Duren Manis

Duren Manis
Cinta Gadis Buta - Ken & Kaori 16


Cinta Gadis Buta - Ken & Kaori 16


Sebelum maid itu melewatinya, Renata menanyakan


sedang apa Kaori di kamarnya. Maid itu mengatakan kalau Kaori baru selesai


mandi dan sedang bicara di telpon dengan seseorang. Renata yang kepo, jadi


ingin tahu siapa yang sedang bicara dengan Kaori.


Perlahan Renata membuka pintu kamar Kaori. Keponakan


Renata itu tampak duduk diatas tempat tidurnya dengan sebuah ponsel di


sampingnya.


“Ken, besok kamu bisa kesini nggak?” tanya Kaori.


“Aku belum tahu, Kaori. Besok ada pesta besar


disini. Kakek akan mengumumkan wasiatnya, aku harus ada disini menemani kakek.


Padahal aku lebih suka berkumpul dengan keluargamu disana,” kata Ken.


“Kamu nggak bisa dateng dong,” kata Kaori.


“Kenapa? Kangen ya? Udah lama juga kita nggak


ketemu, Kaori. Aku dapet apa kalo bisa dateng?” tanya Ken lagi.


Renata menahan dirinya untuk tidak mengatakan


apa-apa dulu. Ia ingin tahu sejauh mana hubungan Kaori dan Ken. Masalahnya


Kaori selalu menghindar saat Renata menanyakan perasaannya pada Ken.


“Dapet cake dong. Oma sudah nyiapin cake besar


untukmu dan juga aunty Renata, ada kado juga. Apalagi ya?” tanya Kaori bingung.


“Kalo dapet kamu, boleh nggak?” tanya Ken.


“Iiih, mana boleh! Ken, jangan ngomong sembarangan!”


Kaori mulai panik.


Terdengar suara Ken ngakak di seberang sana


mendengar Kaori berteriak padanya. Renata juga ikut senyum-senyum mendengar


permintaan Ken. Kalau Ken mau, semua itu bisa diatur Reynold dan Renata. Tapi


mengingat ada Alex juga, Renata mempertimbangkan jalan aman agar bisa mempertemukan


Ken dan Kaori.


Kehadiran Renata akhirnya disadari Kaori, gadis itu


terlalu asyik bicara dengan Ken sampai tidak menyadari Renata sudah masuk ke


kamarnya.


“Aunty Rena, ada apa?” tanya Kaori.


“Nggak, aku cuma ngecek, kamu udah mandi atau


belum. Udah cantik ternyata. Tunggu ya. Aku mau mandi dulu,” kata Renata.


“Iya, aunty. Aku lagi telponan sama Ken. Aunty mau say hay?” kata Kaori.

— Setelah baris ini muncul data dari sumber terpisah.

import Summits.FinalStateConjecture.FinalStateConjecture.Theorems.SwallowTheDatumParametricKerrBurialLine
import Summits.FinalStateConjecture.FinalStateConjecture.Theorems.SwallowTheDatumUniversalWitnessFamilyThroatSettlesToo
import Literature.Geometry.Lorentzian.ModelData
import Literature.Geometry.Lorentzian.InitialDataPullback
import Literature.Geometry.Lorentzian.InitialDataDilation
import Literature.Geometry.Lorentzian.AFEndDilationDecay
import Literature.Geometry.Lorentzian.AFEndTransport
import Literature.Geometry.Lorentzian.ChartSecondFundamentalFormDilation
import HarnessLib

/-!
# Stub `stub_throatDilation` of the line `Sketch` (`throat-settles-too`)
(crux `SwallowTheDatum.UniversalWitnessFamily`, item stmt-FinalStateConjecture-10051)

The bag-of-gold datum `C` on `ℝ³` is dilated by every factor `l > 0`: `Cfam l := C.dilate l`
(`h'(y) = h(y/l)`, `k'(y) = l⁻¹ k(y/l)`, `InitialDataDilation.lean`). Admissibility, the joint
smoothness in `(l, y)` and the Schwarzschild annulus (now of mass `l μ` on `{l < ‖y‖ < 2l}`)
transfer verbatim from the collar dilation of the sibling line
(`Theorems/SwallowTheDatumParametricKerrBurialCollarDilation.lean`); the located throat shield of
`C` at radius `2` (an open embedding `Φ` of `{R₁ < ‖y‖}`, `R₁ < M/2`, into `{2 < ‖z‖}` with
co-compact far zones and `Φ^* C = ((1 + M/2‖y‖)⁴ δ, 0)`) becomes the located throat shield of
`C.dilate l` at radius `2l` with parameters `(lM, lR₁)` and chart `Φ_l(z) = l Φ(z/l)` on
`{l R₁ < ‖z‖}`: `dΦ_l = dΦ ∘ (z ↦ z/l)`-wise equal to `dΦ`, so
`(Φ_l^* C_l)_z(v, w) = h_{Φ(z/l)}(dΦ v, dΦ w) = (1 + M/2‖z/l‖)⁴ ⟨v, w⟩ = (1 + lM/2‖z‖)⁴ ⟨v, w⟩`
and `k` picks up `l⁻¹ · 0 = 0`.
-/

-- the doubled `FinalStateConjecture` path component is the summit/problem naming scheme, not a mistake
set_option linter.dupNamespace false

noncomputable section

-- instance search through the nested operator type `E3 →L[ℝ] E3 →L[ℝ] ℝ` (as in the tree files)
set_option maxSynthPendingDepth 3

namespace Summit.FinalStateConjecture.FinalStateConjecture.Theorems.SwallowTheDatum.UniversalWitnessFamily

open scoped Manifold ContDiff Topology
open Bundle Set Filter Function Metric Literature.Geometry.Lorentzian Literature.Geometry.Manifold
open Summit.FinalStateConjecture.FinalStateConjecture.Theorems.SwallowTheDatum.ParametricKerrBurial
  (SmoothSectionsOn AgreeAt IsExactSchwarzschildBeyond IsSchwarzschildAnnulus)
open Summit.FinalStateConjecture.FinalStateConjecture.Theorems.SwallowTheDatum.UniversalWitnessFamily.ThroatSettlesToo
  (zero_notMem_exteriorRegion)

/-! ### Scale covariance of the isotropic conformal factor -/

/-- **Scale covariance of the isotropic conformal factor**: `ψ_M(z/l) = ψ_{lM}(z)` for `l > 0`,
i.e. `1 + M/(2‖z/l‖) = 1 + lM/(2‖z‖)`. [folklore] -/
theorem throatDilation_conformalFactor {l : ℝ} (hl : 0 < l) (M : ℝ) (z : E3) :
    Schwarzschild.conformalFactor M (l⁻¹ • z) = Schwarzschild.conformalFactor (l * M) z := by
  rw [Schwarzschild.conformalFactor_apply, Schwarzschild.conformalFactor_apply, norm_smul,
    Real.norm_of_nonneg (inv_nonneg.2 hl.le)]
  rcases eq_or_ne ‖z‖ 0 with hz | hz
  · simp [hz]
  · congr 1
    field_simp

/-! ### The located throat shield transports under dilation -/

/-- **The located throat shield transports under dilation.** If `C` is throat-shielded away from
radius `2` (an open embedding `Φ : {R₁ < ‖y‖} → ℝ³`, `R₁ < M/2`, ranging in `{2 < ‖z‖}`, with
co-compact far zones and `Φ^* C = Schwarzschild.conformalData M`), then `C.dilate l` is
throat-shielded away from radius `2l`, with parameters `(lM, lR₁)` and the chart
`Φ_l(z) = l Φ(z/l)` on `{lR₁ < ‖z‖}`. [folklore] -/
theorem throatDilation_shield (C : InitialDataSet (𝓡 3) E3) {l : ℝ} (hl : 0 < l)
    (hsh : ∃ (M R₁ : ℝ) (hM : 0 < M) (hR : 0 < R₁), R₁ < M / 2 ∧
        ∃ (Φ : exteriorRegion R₁ → E3) (hΦ : ContMDiff 𝓘(ℝ, E3) (𝓡 3) (∞ + 1) Φ)
          (hΦ' : ∀ u, Function.Injective (mfderiv 𝓘(ℝ, E3) (𝓡 3) Φ u)),
          (∀ y : exteriorRegion R₁, (2 : ℝ) < ‖Φ y‖) ∧
          Topology.IsOpenEmbedding Φ ∧
          (∀ R' : ℝ, IsCompact (Φ '' {y : exteriorRegion R₁ | R' < ‖(y : E3)‖})ᶜ) ∧
          C.comap Φ hΦ hΦ' = Schwarzschild.conformalData (M := M) (exteriorRegion R₁) hM.le
            (zero_notMem_exteriorRegion hR)) :
    ∃ (M R₁ : ℝ) (hM : 0 < M) (hR : 0 < R₁), R₁ < M / 2 ∧
      ∃ (Φ : exteriorRegion R₁ → E3) (hΦ : ContMDiff 𝓘(ℝ, E3) (𝓡 3) (∞ + 1) Φ)
        (hΦ' : ∀ u, Function.Injective (mfderiv 𝓘(ℝ, E3) (𝓡 3) Φ u)),
        (∀ y : exteriorRegion R₁, 2 * l < ‖Φ y‖) ∧
        Topology.IsOpenEmbedding Φ ∧
        (∀ R' : ℝ, IsCompact (Φ '' {y : exteriorRegion R₁ | R' < ‖(y : E3)‖})ᶜ) ∧
        (C.dilate l hl).comap Φ hΦ hΦ' = Schwarzschild.conformalData (M := M) (exteriorRegion R₁)
          hM.le (zero_notMem_exteriorRegion hR) := by
  obtain ⟨M, R₁, hM, hR, hRM, Φ, hΦ, hΦ', hloc, hopen, hfar, hexact⟩ := hsh
  -- the contraction `σ : {l R₁ < ‖z‖} → {R₁ < ‖y‖}`, `z ↦ z/l`, and the chart `Φl z = l Φ(z/l)`
  set σ : exteriorRegion (l * R₁) → exteriorRegion R₁ := fun z ↦ (AFEnd.scaleExterior l hl R₁).symm z
    with hσdef
  have hσ : ∀ z, ((σ z : exteriorRegion R₁) : E3) = l⁻¹ • (z : E3) := fun z ↦
    AFEnd.coe_scaleExterior_symm l hl R₁ z
  have hσs : ContMDiff 𝓘(ℝ, E3) 𝓘(ℝ, E3) (∞ + 1) σ := (AFEnd.scaleExterior l hl R₁).symm.contMDiff
  set Φl : exteriorRegion (l * R₁) → E3 := fun z ↦ l • Φ (σ z) with hΦldef
  have hΦl : ∀ z, Φl z = l • Φ (σ z) := fun z ↦ rfl
  have hΦd : ∀ y, MDifferentiableAt 𝓘(ℝ, E3) (𝓡 3) Φ y := fun y ↦
    (hΦ y).mdifferentiableAt (by simp)
  have hdΦ : ∀ (z : exteriorRegion (l * R₁)) (v : E3),
      mfderiv 𝓘(ℝ, E3) (𝓡 3) Φl z v = mfderiv 𝓘(ℝ, E3) (𝓡 3) Φ (σ z) v := fun z v ↦
    OpensChart.mfderiv_dilate_apply' hl hσ hΦl (hΦd _) v
  have hdΦ' : ∀ z : exteriorRegion (l * R₁),
      mfderiv 𝓘(ℝ, E3) (𝓡 3) Φl z = mfderiv 𝓘(ℝ, E3) (𝓡 3) Φ (σ z) := fun z ↦
    ContinuousLinearMap.ext (hdΦ z)
  have hΦls : ContMDiff 𝓘(ℝ, E3) (𝓡 3) (∞ + 1) Φl :=
    ((l • ContinuousLinearMap.id ℝ E3).contDiff.contMDiff).comp (hΦ.comp hσs)
  have hΦli : ∀ u, Function.Injective (mfderiv 𝓘(ℝ, E3) (𝓡 3) Φl u) := fun u ↦ by
    rw [hdΦ' u]
    exact hΦ' (σ u)
  have hbase : ∀ z, l⁻¹ • Φl z = Φ (σ z) := fun z ↦ by
    rw [hΦl, smul_smul, inv_mul_cancel₀ hl.ne', one_smul]
  refine ⟨l * M, l * R₁, mul_pos hl hM, mul_pos hl hR, ?_, Φl, hΦls, hΦli, fun z ↦ ?_, ?_,
    fun R' ↦ ?_, ?_⟩
  · -- `l R₁ < l M / 2`
    rw [mul_div_assoc]
    exact mul_lt_mul_of_pos_left hRM hl
  · -- located beyond `2 l`
    rw [hΦl, norm_smul, Real.norm_of_nonneg hl.le, mul_comm]
    exact mul_lt_mul_of_pos_left (hloc _) hl
  · -- open embedding
    exact (Homeomorph.smulOfNeZero l hl.ne').isOpenEmbedding.comp
      (hopen.comp (AFEnd.scaleExterior l hl R₁).symm.toHomeomorph.isOpenEmbedding)
  · -- co-compact far zones: `Φl '' {R' < ‖z‖} = l • (Φ '' {R'/l < ‖y‖})`
    have hset : Φl '' {z : exteriorRegion (l * R₁) | R' < ‖(z : E3)‖} =
        (Homeomorph.smulOfNeZero l hl.ne') ''
          (Φ '' {y : exteriorRegion R₁ | R' / l < ‖(y : E3)‖}) := by
      ext x
      simp only [Set.mem_image, Set.mem_setOf_eq]
      constructor
      · rintro ⟨z, hz, rfl⟩
        refine ⟨Φ (σ z), ⟨σ z, ?_, rfl⟩, rfl⟩
        rw [hσ, norm_smul, Real.norm_of_nonneg (inv_nonneg.2 hl.le), div_lt_iff₀' hl,
          ← mul_assoc, mul_inv_cancel₀ hl.ne', one_mul]
        exact hz
      · rintro ⟨_, ⟨y, hy, rfl⟩, rfl⟩
        refine ⟨AFEnd.scaleExterior l hl R₁ y, ?_, ?_⟩
        · show R' < ‖l • (y : E3)‖
          rw [norm_smul, Real.norm_of_nonneg hl.le]
          exact (div_lt_iff₀' hl).1 hy
        · show l • Φ ((AFEnd.scaleExterior l hl R₁).symm (AFEnd.scaleExterior l hl R₁ y)) = l • Φ y
          rw [Diffeomorph.symm_apply_apply]
    rw [hset, ← image_compl_eq (Homeomorph.smulOfNeZero l hl.ne').bijective]
    exact (hfar _).image (Homeomorph.smulOfNeZero l hl.ne').continuous
  · -- the data identity `Φl^* (C.dilate l) = conformalData (l M)`
    refine InitialDataSet.ext' (fun z v w ↦ ?_) (fun z v w ↦ ?_)
    · have h1 := congrArg
        (fun D' : InitialDataSet 𝓘(ℝ, E3) (exteriorRegion R₁) ↦ D'.h.inner (σ z) v w) hexact
      simp only [InitialDataSet.comap_h_inner, Schwarzschild.conformalData_h_inner,
        Schwarzschild.conformalInner_apply] at h1 ⊢
      rw [hdΦ, hdΦ, C.dilate_h_inner l hl, hbase, h1, hσ, throatDilation_conformalFactor hl]
    · have h1 := congrArg
        (fun D' : InitialDataSet 𝓘(ℝ, E3) (exteriorRegion R₁) ↦ D'.k (σ z) v w) hexact
      simp only [InitialDataSet.comap_k, Schwarzschild.conformalData_k] at h1 ⊢
      rw [hdΦ, hdΦ, C.dilate_k l hl, hbase, h1]
      simp

/-! ### The stub -/

/-- **Stub `stub_throatDilation`** (line `Sketch`, `throat-settles-too`): the bag-of-gold datum
dilated by every `l > 0` — `Cfam l = C.dilate l`, `h'(y) = h(y/l)`, `k'(y) = l⁻¹ k(y/l)` — is a
jointly smooth family of admissible data, exactly Schwarzschild(`l μ`) with `k = 0` on
`{l < ‖y‖ < 2l}`, and throat-shielded away from radius `2l` (parameters `(lM, lR₁)`, chart
`l Φ(·/l)`). [folklore] -/
theorem stub_throatDilation :
    ∀ (C : InitialDataSet (𝓡 3) E3) (μ : ℝ), 0 < μ → C ∈ admissibleVacuumData E3 → IsSchwarzschildAnnulus C μ →
      (∃ (M R₁ : ℝ) (hM : 0 < M) (hR : 0 < R₁), R₁ < M / 2 ∧
        ∃ (Φ : exteriorRegion R₁ → E3) (hΦ : ContMDiff 𝓘(ℝ, E3) (𝓡 3) (∞ + 1) Φ)
          (hΦ' : ∀ u, Function.Injective (mfderiv 𝓘(ℝ, E3) (𝓡 3) Φ u)),
          (∀ y : exteriorRegion R₁, (2 : ℝ) < ‖Φ y‖) ∧
          Topology.IsOpenEmbedding Φ ∧
          (∀ R' : ℝ, IsCompact (Φ '' {y : exteriorRegion R₁ | R' < ‖(y : E3)‖})ᶜ) ∧
          C.comap Φ hΦ hΦ' = Schwarzschild.conformalData (M := M) (exteriorRegion R₁) hM.le
            (zero_notMem_exteriorRegion hR)) →
      ∃ Cfam : ℝ → InitialDataSet (𝓡 3) E3, SmoothSectionsOn 𝓘(ℝ, ℝ) Cfam {p : ℝ × E3 | 0 < p.1} ∧
        ∀ l : ℝ, 0 < l → Cfam l ∈ admissibleVacuumData E3 ∧
          (∀ y : E3, l < ‖y‖ → ‖y‖ < 2 * l → (Cfam l).h.inner y =
              (1 + l * μ / (2 * ‖y‖)) ^ 4 • (innerSL ℝ : E3 →L[ℝ] E3 →L[ℝ] ℝ) ∧ (Cfam l).k y = 0) ∧
          ∃ (M R₁ : ℝ) (hM : 0 < M) (hR : 0 < R₁), R₁ < M / 2 ∧
            ∃ (Φ : exteriorRegion R₁ → E3) (hΦ : ContMDiff 𝓘(ℝ, E3) (𝓡 3) (∞ + 1) Φ)
              (hΦ' : ∀ u, Function.Injective (mfderiv 𝓘(ℝ, E3) (𝓡 3) Φ u)),
              (∀ y : exteriorRegion R₁, 2 * l < ‖Φ y‖) ∧
              Topology.IsOpenEmbedding Φ ∧
              (∀ R' : ℝ, IsCompact (Φ '' {y : exteriorRegion R₁ | R' < ‖(y : E3)‖})ᶜ) ∧
              (Cfam l).comap Φ hΦ hΦ' = Schwarzschild.conformalData (M := M) (exteriorRegion R₁) hM.le
                (zero_notMem_exteriorRegion hR) := by
  -- adapted from `Theorems/SwallowTheDatumParametricKerrBurialCollarDilation.lean` (`stub_collarDilation`)
  intro C μ _ hC hann hsh
  refine ⟨C.dilateFamily, ⟨fun p hp ↦ (C.contMDiffAt_dilateFamily_h hp).contMDiffWithinAt,
    fun p hp ↦ (C.contMDiffAt_dilateFamily_k hp).contMDiffWithinAt⟩, fun l hl ↦
    ⟨C.dilateFamily_mem_admissibleVacuumData l hl hC, fun y h1 h2 ↦ ?_, ?_⟩⟩
  · -- the dilated Schwarzschild annulus
    rw [C.dilateFamily_of_pos hl]
    have hny : ‖l⁻¹ • y‖ = l⁻¹ * ‖y‖ := by
      rw [norm_smul, Real.norm_of_nonneg (inv_nonneg.2 hl.le)]
    have hy1 : 1 < ‖l⁻¹ • y‖ := by
      rw [hny, lt_inv_mul_iff₀ hl, mul_one]; exact h1
    have hy2 : ‖l⁻¹ • y‖ < 2 := by
      rw [hny, inv_mul_lt_iff₀ hl, mul_comm]; exact h2
    obtain ⟨hhy, hky⟩ := hann (l⁻¹ • y) hy1 hy2
    have hcoef : 1 + μ / (2 * ‖l⁻¹ • y‖) = 1 + l * μ / (2 * ‖y‖) := by
      rw [hny]; field_simp
    have hhy' : C.coordH (l⁻¹ • y) =
        (1 + μ / (2 * ‖l⁻¹ • y‖)) ^ 4 • (innerSL ℝ : E3 →L[ℝ] E3 →L[ℝ] ℝ) := hhy
    have hky' : C.coordK (l⁻¹ • y) = 0 := hky
    constructor
    · ext v w
      rw [C.dilate_h_inner l hl]
      change C.coordH (l⁻¹ • y) v w = _
      rw [hhy', hcoef]
      rfl
    · ext v w
      rw [C.dilate_k l hl]
      change l⁻¹ * C.coordK (l⁻¹ • y) v w = 0
      rw [hky']
      simp
  · -- the dilated shield, located beyond `2 l`
    rw [C.dilateFamily_of_pos hl]
    exact throatDilation_shield C hl hsh

end Summit.FinalStateConjecture.FinalStateConjecture.Theorems.SwallowTheDatum.UniversalWitnessFamily

end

Renata tidak hanya menyapa Ken, ia juga mengucapkan


selamat ulang tahun duluan pada Ken. Ken juga membalas mengucapkan selamat


ulang tahun pada Renata. Meskipun tahu dirinya sudah ditukar sejak lahir, Ken


berusaha menjaga rahasia kelahirannya agar tidak menyakiti hati Renata.


Setelah Renata keluar dari kamar Kaori, Ken


mengatakan pada Kaori kalau ia harus pergi ke suatu tempat. Kaori mengucapkan


selamat ulang tahun sebelum Ken menutup telponnya. Tapi pria itu ingin


mendengarkan ucapak selamat secara langsung dari Kaori. Ketika Kaori menanyakan


bagaimana caranya, telpon sudah terputus.


Kaori menunggu Renata selesai mandi dan


menjemputnya untuk turun ke lantai bawah. Seperti biasa Diva dan Mia selalu


menyiapkan makanan. Widya juga membantu mereka, sedangkan Flora membantu menata


meja makan. Steven sangat gembira karena mansionnya sangat ramai dengan


keluarga Alex. Ia menjamu Alex dengan koleksi wine milik neneknya. Rio juga


ingin mencoba minum wine, tapi melihat Gadis sibuk melerai anak mereka yang


sedang bertengkar, ia memilih membantu istrinya itu.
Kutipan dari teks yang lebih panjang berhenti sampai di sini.